Morphometric shape analysis
Morphometric shape analysis allows a quantitative description of shape additional to one dimensional size measures. This multivariate analysis makes use of biological homologous points so called landmarks that determine shape. In order to calculate homologous landmarks for each leaf in the MowJoe software, we first searched the top point for every leaf. To do so, we calculated the line from the leaf bottom node to the terminal leaf cut node. The intersection of this line with the terminal leaf outline determined the top point.
Comparison of combined leaf features
We generated a unified leaf representation for each accession, by an affine mapping of all the leaf’s marker points into one coordinate system. This transformation is defined by mapping the leaf base point (lower rachis end) to the origin of the 2d plane, and mapping the top point of the leaf to (0,1) on the y-axis. The overlay of all leaf images of one accession creates the so-called “metaleaf”, which provides an overview of the morphological variety of that accession (Fig. 5a). On the metaleaf, the difference between the accessions becomes obvious (Fig. 5a). The Ox accession has larger distances between branching nodes and cut nodes but smaller distances between cut nodes and leaflet centers.
In order to define a low-dimensional Euclidean space that satisfactorily captures the morphological variety of entire leaves, we merged whole leaf features, like leaf area and leaf perimeter, with features derived from individual leaflets.

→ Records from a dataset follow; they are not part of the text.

omit [Fintype G] [DecidableEq G] in
/-- `χ(g⁻¹) = χ(g)⁻¹`. [folklore] -/
private theorem char_inv (χ : AddChar (Additive G) ℂ) (g : G) :
    χ (Additive.ofMul g⁻¹) = (χ (Additive.ofMul g))⁻¹ := by
  rw [ofMul_inv, AddChar.map_neg_eq_inv]

omit [DecidableEq G] in
/-- `|χ(g)| = 1` (Mathlib `AddChar.norm_apply`). [folklore] -/
private theorem norm_char (χ : AddChar (Additive G) ℂ) (g : G) : ‖χ (Additive.ofMul g)‖ = 1 :=
  AddChar.norm_apply χ (Additive.ofMul g)

omit [DecidableEq G] in
/-- `|χ(g)|² = 1`. [folklore] -/
private theorem normSq_char (χ : AddChar (Additive G) ℂ) (g : G) : Complex.normSq (χ (Additive.ofMul g)) = 1 := by
  rw [Complex.normSq_eq_norm_sq, norm_char]; norm_num

omit [DecidableEq G] in
/-- `conj χ(g) = χ(g⁻¹)` (unit complex numbers). [folklore] -/
private theorem conj_char (χ : AddChar (Additive G) ℂ) (g : G) :
    conj (χ (Additive.ofMul g)) = χ (Additive.ofMul g⁻¹) := by
  have h1 : χ (Additive.ofMul g) * conj (χ (Additive.ofMul g)) = 1 := by
    rw [Complex.mul_conj, normSq_char]; norm_num
  rw [char_inv]
  exact eq_inv_of_mul_eq_one_right h1

omit [DecidableEq G] in
/-- `χ(g) ≠ 0`. [folklore] -/
private theorem char_ne_zero (χ : AddChar (Additive G) ℂ) (g : G) : χ (Additive.ofMul g) ≠ 0 := by
  intro h0
  have := norm_char χ g
  rw [h0, norm_zero] at this
  exact zero_ne_one this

We only included features of the first three leaflets, as the leaves have different numbers of leaflets and we wanted to keep the feature sets comparable. We then performed principal components analysis for further dimensionality reduction. The leaves of the two C. hirsuta accessions are clearly separated in this morphological leaf space, indicating that our features extract relevant information (Fig. 5b).
Several tools for leaf size and shape measurements have been developed [2, 4, 7, 33, 42]. However, dissected leaves are more complex, they consist of several distinct morphological units that need to be identified accurately. We developed an image processing algorithm that is able to extract these units from the entire leaf.

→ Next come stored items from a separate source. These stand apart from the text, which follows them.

open MeasureTheory Measure NumberField IsDedekindDomain Topology Filter
open Literature.NumberTheory.Automorphic Literature.NumberTheory.Automorphic.UnitaryGroup Literature.NumberTheory.Automorphic.IntegralReduction
open Literature.NumberTheory.Automorphic.UnitaryLatticeTree Literature.NumberTheory.Automorphic.HermitianLattice
open Literature.NumberTheory.Rogawski1990 Literature.NumberTheory.GaloisRepresentations
open Literature.MeasureTheory.Group (descConj)
open scoped Matrix MatrixGroups Classical ValuativeRel WithZero
open Literature.NumberTheory.Automorphic.UnitaryThreeFourFrame
open Summit.HodgeConjecture.HodgeConjecture.Cruxes.H413.F0P3cDyRamFourFrameLawDefs
open Summit.HodgeConjecture.HodgeConjecture.Cruxes.H413.F0P3cDyRamFourFrameLawDefsR
open Summit.HodgeConjecture.HodgeConjecture.Cruxes.H413.F0P3cDyRamFourFrameLawDefsR2
open Summit.HodgeConjecture.HodgeConjecture.Cruxes.H413.F0P3cDyRamFourFrameHSideDefs
open Summit.HodgeConjecture.HodgeConjecture.Cruxes.H413.F0P3cDyRamFourFrameHSideDefsR
open Summit.HodgeConjecture.HodgeConjecture.Cruxes.H413.F0P3cDyRamFourFrameCensusDefs
open Summit.HodgeConjecture.HodgeConjecture.Cruxes.H413.F0P3cDyRamFourFramePieces
open Summit.HodgeConjecture.HodgeConjecture.Cruxes.H413.F0P3cDyRamDOfPlaceOfDatum
open Summit.HodgeConjecture.HodgeConjecture.Cruxes.H413.F0P3cDyRamFourFrameLawsDeepThreshold
open Summit.HodgeConjecture.HodgeConjecture.Cruxes.H413.F0P3cDyRamPieceCountDictionaryProfiles
open Summit.HodgeConjecture.HodgeConjecture.Cruxes.H413.F0P3cDyRamPieceRowsWildUnit0OfExports
open Summit.HodgeConjecture.HodgeConjecture.Cruxes.H413.F0P3cDyRamPieceRowsOfFrameSignedCensus
open Summit.HodgeConjecture.HodgeConjecture.Cruxes.H413.F0P3cDyRamRowOneDeltaBaseValue
open Summit.HodgeConjecture.HodgeConjecture.Cruxes.H413.F0P3cDyRamRowOneDepthToken
open Summit.HodgeConjecture.HodgeConjecture.Cruxes.H413.F0P3cDyRamRowOneRootDepth
open Summit.HodgeConjecture.HodgeConjecture.Cruxes.H413.F0P3cDyRamRowOneReductionDepth
open Summit.HodgeConjecture.HodgeConjecture.Cruxes.H413.F0P3cDyRamRowOneHSideAssembly
open Summit.HodgeConjecture.HodgeConjecture.Cruxes.H413.F0P3cDyRamHFamilyAffineSpan
open Summit.HodgeConjecture.HodgeConjecture.Cruxes.H413.F0P3cDyRamFourFrameHFamilyDefs
open Summit.HodgeConjecture.HodgeConjecture.Cruxes.H413.F0P3cDyRamCayleySignFPartProd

It first identifies the leaf component, extracts its skeleton and identifies potential cut nodes using the distance transformation, and in the end selects the optimal cut nodes by a loss function. We applied this algorithm to leaves of the plant C. hirsuta, a model organism for dissected leaf development that moved into focus due to its leaf shape and its close relationship to A. thaliana .
As the processing of a single leaf image takes only a few seconds, our method is applicable in high-throughput applications where a large variety of measurements for thousands of leaves have to be taken. Based on the separation into the phenotypically interesting units we calculate several morphological measurements. These measurements include shape parameters of the leaflet, like leaflet area, eccentricity and perimeter. Additionally, our algorithm analyses the local position of a leaflet in the whole leaf, e.g. the distance of the leaflet from the rachis (petiolule length) or the distance of the leaflet from the terminal leaflet (inter-rachis, terminal rachis length). This is a complete representation of all morphological features of a dissected leaf, which are useful for a wide spectrum of applications—e.g for mapping the genetic basis of variation in individual or combined shape features, investigation of leaf shape plasticity in responses to environmental variables or clustering of mutant phenotypes.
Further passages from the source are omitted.